SFF So the Snow was an unfortunate by-product of scientific research?
G S SEIDENSTICKER I was part of a team that had been working for six years, or nearer seven, on a number of topics in magnetoanisotropy. In particular we were developing and testing the concept of the electron sheath. Now, we know about electrons from TV, from scanning microscopes and the like, but the genius of our team was in finding more and more stable ways to arrange electrons.
SFF Who funded your research?
G S SEIDENSTICKER Defence Industries Corporated; the old Novadic.

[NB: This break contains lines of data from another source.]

import Summits.Langlands.Langlands.Theorems.IrreducibilityBySelfDualityHeckeEigenvalueFieldStubHullRelOpen
import Summits.Langlands.Langlands.Theorems.IrreducibilityBySelfDualityHeckeEigenvalueFieldStubHullPosDef
import Summits.Langlands.Langlands.Theorems.IrreducibilityBySelfDualityHeckeEigenvalueFieldStubSandwichIn
import Summits.Langlands.Langlands.Theorems.IrreducibilityBySelfDualityHeckeEigenvalueFieldStubSandwichOut
import Summits.Langlands.Langlands.Theorems.IrreducibilityBySelfDualityHeckeEigenvalueFieldStubAssemblyFinite
import Literature.NumberTheory.Automorphic.SiegelReducedFamiliesHull
import Literature.NumberTheory.Automorphic.ArithmeticQuotientCohomologyFinite
import HarnessLib

/-!
# Borel–Serre finiteness for congruence subgroups of `GL_n` over number fields, FINITE coefficients
# (the named fact `BorelSerre1973_finite_groupCohomology_congruenceSubgroup` is a theorem)

Crux `HeckeEigenvalueField` (stmt-Langlands-13632), line `Sketch`.  The finite-coefficient assembly
`stub_borelSerre_assembly_finite` (landed) fed with the Hull Lemma
(`SiegelFamily.convexHull_isReduced_subset`, Literature), the relative openness and positivity of
Siegel-reduced families (`stub_hull_relOpen`, `stub_hull_posDef`) and the two halves of the sandwich
of the archimedean Siegel domain (`stub_sandwich_in`, `stub_sandwich_out`) — all landed — gives the
named fact `BorelSerre1973_finite_groupCohomology_congruenceSubgroup` of
`ArithmeticQuotientCohomologyFinite` verbatim: for a number field `K`, a compact open
`U ≤ GL_n(𝔸_K^∞)` and a `ℤ[Γ_U]`-module `A` with finitely many elements, every `H^q(Γ_U, A)` is
finite.  (Consumers: `BigHeckeGLn.TameLevel.hidaCohomology_finite_of_borelSerre`, the
`ProModularOrdinaryClassical` exits of route `SkinnerWilesDefectOne`, the Bianchi finiteness crux.)
The field-coefficient sibling is `borelSerre1973_finiteDimensional_groupCohomology_congruenceSubgroup_holds`
(`…HeckeEigenvalueFieldBorelSerre`).

## References

* A. Borel, J.-P. Serre, *Corners and arithmetic groups*, Comment. Math. Helv. 48 (1973), §11.1,
  Thm. 11.4.4 [BorelSerre1973].
* K. S. Brown, *Cohomology of Groups*, GTM 87 (1982), VII (7.10), VIII §2 [Brown1982CohomologyGroups].
-/

noncomputable section

set_option linter.dupNamespace false -- project-wide: `Summit.Langlands.Langlands` is the mandated namespace

open scoped Classical
open NumberField IsDedekindDomain CategoryTheory
open Literature.NumberTheory.Automorphic

namespace Summit.Langlands.Langlands.Theorems.HeckeEigenvalueField.Res

open BigHeckeGLn

/-- **Named fact `BorelSerre1973_finite_groupCohomology_congruenceSubgroup` DISCHARGED**: for a
number field `K`, a compact open `U ≤ GL_n(𝔸_K^∞)` and a `ℤ[Γ_U]`-module `A` with finitely many
elements, every `H^q(Γ_U, A)` is finite — the finite-coefficient assembly
`stub_borelSerre_assembly_finite` fed with the Hull Lemma, the relative openness and positivity of
Siegel-reduced families and the two halves of the sandwich (all landed).
[cite: BorelSerre1973, §11.1, Thm. 11.4.4] [cite: Brown1982CohomologyGroups, VII (7.10); VIII §2] -/
theorem borelSerre1973_finite_groupCohomology_congruenceSubgroup_holds :
    BorelSerre1973_finite_groupCohomology_congruenceSubgroup :=
  fun n K _ _ U hUo hUc A hA q =>
    stub_borelSerre_assembly_finite
      (fun ι m c C τ => SiegelFamily.convexHull_isReduced_subset (ι := ι) m c C τ)
      (fun ι _ m c C τ => stub_hull_relOpen ι m c C τ) stub_hull_posDef
      (fun n K _ _ Ω h₁ h₂ h₃ t ht => stub_sandwich_in n K Ω h₁ h₂ h₃ t ht)
      (fun n K _ _ c C τ => stub_sandwich_out n K c C τ) n K U hUo hUc A hA q

end Summit.Langlands.Langlands.Theorems.HeckeEigenvalueField.Res

end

SFF So it was military research?
G S SEIDENSTICKER Actually, no. The shooting-off point for the research had been military. The Navy was interested in the compacted focusing of electron beams as a possible weapon. But it became pretty evident pretty soon that the military applications were negligible. Credit to Novadic, DIC as was, that they didn’t pull the plug when they realised that.
SFF Why didn’t they?
G S SEIDENSTICKER They saw the commercial possibilities, I think. The market in patent trades and – especially – patent futures was very large back then, and my understanding is that they were speculating on the futures market for what they thought would be a very lucrative commercial patent. Assuming we could get the electron sheath properly working, that is!

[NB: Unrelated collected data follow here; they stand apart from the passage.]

/-- Walk form of condition (2.2) p. 224 [2] *"(L^jη)^{−1} dist(Ω_j^c, Ω_{j+1}) > RM"* / (2.57) p. 233 [11]
*"(L^{j_{l,l+1}}η)^{−1}|y′_l − y_{l+1}| > RM"*: a chain of admissible bonds from a point of zone < i (outside Ω_i) to a
point of zone > i (inside Ω_{i+1}) has MORE than N bonds (N = RM, an integer). [cite: Balaban1984PropagatorsII, (2.2) p.224 + (2.57) p.233] -/
def LevelGap (N : ℕ) : Prop :=
  ∀ ⦃i : ℕ⦄ ⦃u x : V⦄, zone u < i → i < zone x → ∀ p : G.Walk u x, N + 1 ≤ p.length

/-- depth_i(x): the least number of admissible bonds of a chain from the region of zones < i (= T∖Ω_i by (2.4)) to x
(junk value 0 if that region is empty, e.g. Ω_j = T_η for j ≤ l, p. 224). [folklore] -/
noncomputable def depth (i : ℕ) (x : V) : ℕ :=
  sInf {n : ℕ | ∃ u : V, zone u < i ∧ G.dist u x = n}

/-- The i-th collar coordinate min{N, (depth_i − 1)⁺} ∈ [0, N]. [folklore] -/
noncomputable def collar (N i : ℕ) (x : V) : ℕ :=
  min N (depth G zone i x - 1)

/-- The height function Σ_{i ≤ Z+1} min{N, (depth_i − 1)⁺} (any truncation Z): 1-Lipschitz along admissible bonds and
gaining N per zone below Z + 2 — the potential behind (2.47)–(2.48) ⇒ (2.60). [folklore] -/
noncomputable def height (N Z : ℕ) (x : V) : ℤ :=
  ∑ i ∈ Finset.range (Z + 2), (collar G zone N i x : ℤ)

variable {G zone}

/-- For N ≥ 1 the level gap already forces the separation property (an admissible bond is a one-bond chain), so
`Separates` is never an extra hypothesis below; for N = 0 the level-gap bound is empty. [folklore] -/
theorem separates_of_levelGap {N : ℕ} (hgap : LevelGap G zone N) (hN : N ≠ 0) : Separates G zone := by
  intro u v huv
  constructor
  · by_contra h
    have h1 := hgap (i := zone u + 1) (u := u) (x := v) (by omega) (by omega)
      (SimpleGraph.Walk.cons huv SimpleGraph.Walk.nil)
    rw [SimpleGraph.Walk.length_cons, SimpleGraph.Walk.length_nil] at h1
    omega
  · by_contra h
    have h1 := hgap (i := zone v + 1) (u := v) (x := u) (by omega) (by omega)
      (SimpleGraph.Walk.cons huv.symm SimpleGraph.Walk.nil)
    rw [SimpleGraph.Walk.length_cons, SimpleGraph.Walk.length_nil] at h1
    omega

SFF Tell us more about this electron sheath.
G S SEIDENSTICKER Electrons occupy certain positions around nuclei, certain energy levels, called their shells. For a while it was thought that electrons circled their nuclei in set orbits, like little planets around a star. Then, with quantum physics, we began to think of electrons as occupying certain bands, like the skins of an onion. But it’s more proper to think in terms of what the physicists call orbitals; the electron is not so much a well-defined point as a quantum-uncertain wave that moves in the orbital. If you’re doing basic calculations about the charge of an atom and the like then you can think of the orbital as an area around the nucleus in which the electron is, like, smeared out – and not necessarily evenly smeared either. Scientists have spent a lot of effort now mapping out the shape of these orbitals, and perhaps surprisingly, we discover that they’re not necessarily circular, or even elliptical, in cross-section, although obviously they can be. Indeed, there are some very peculiar shaped orbitals out there in nature.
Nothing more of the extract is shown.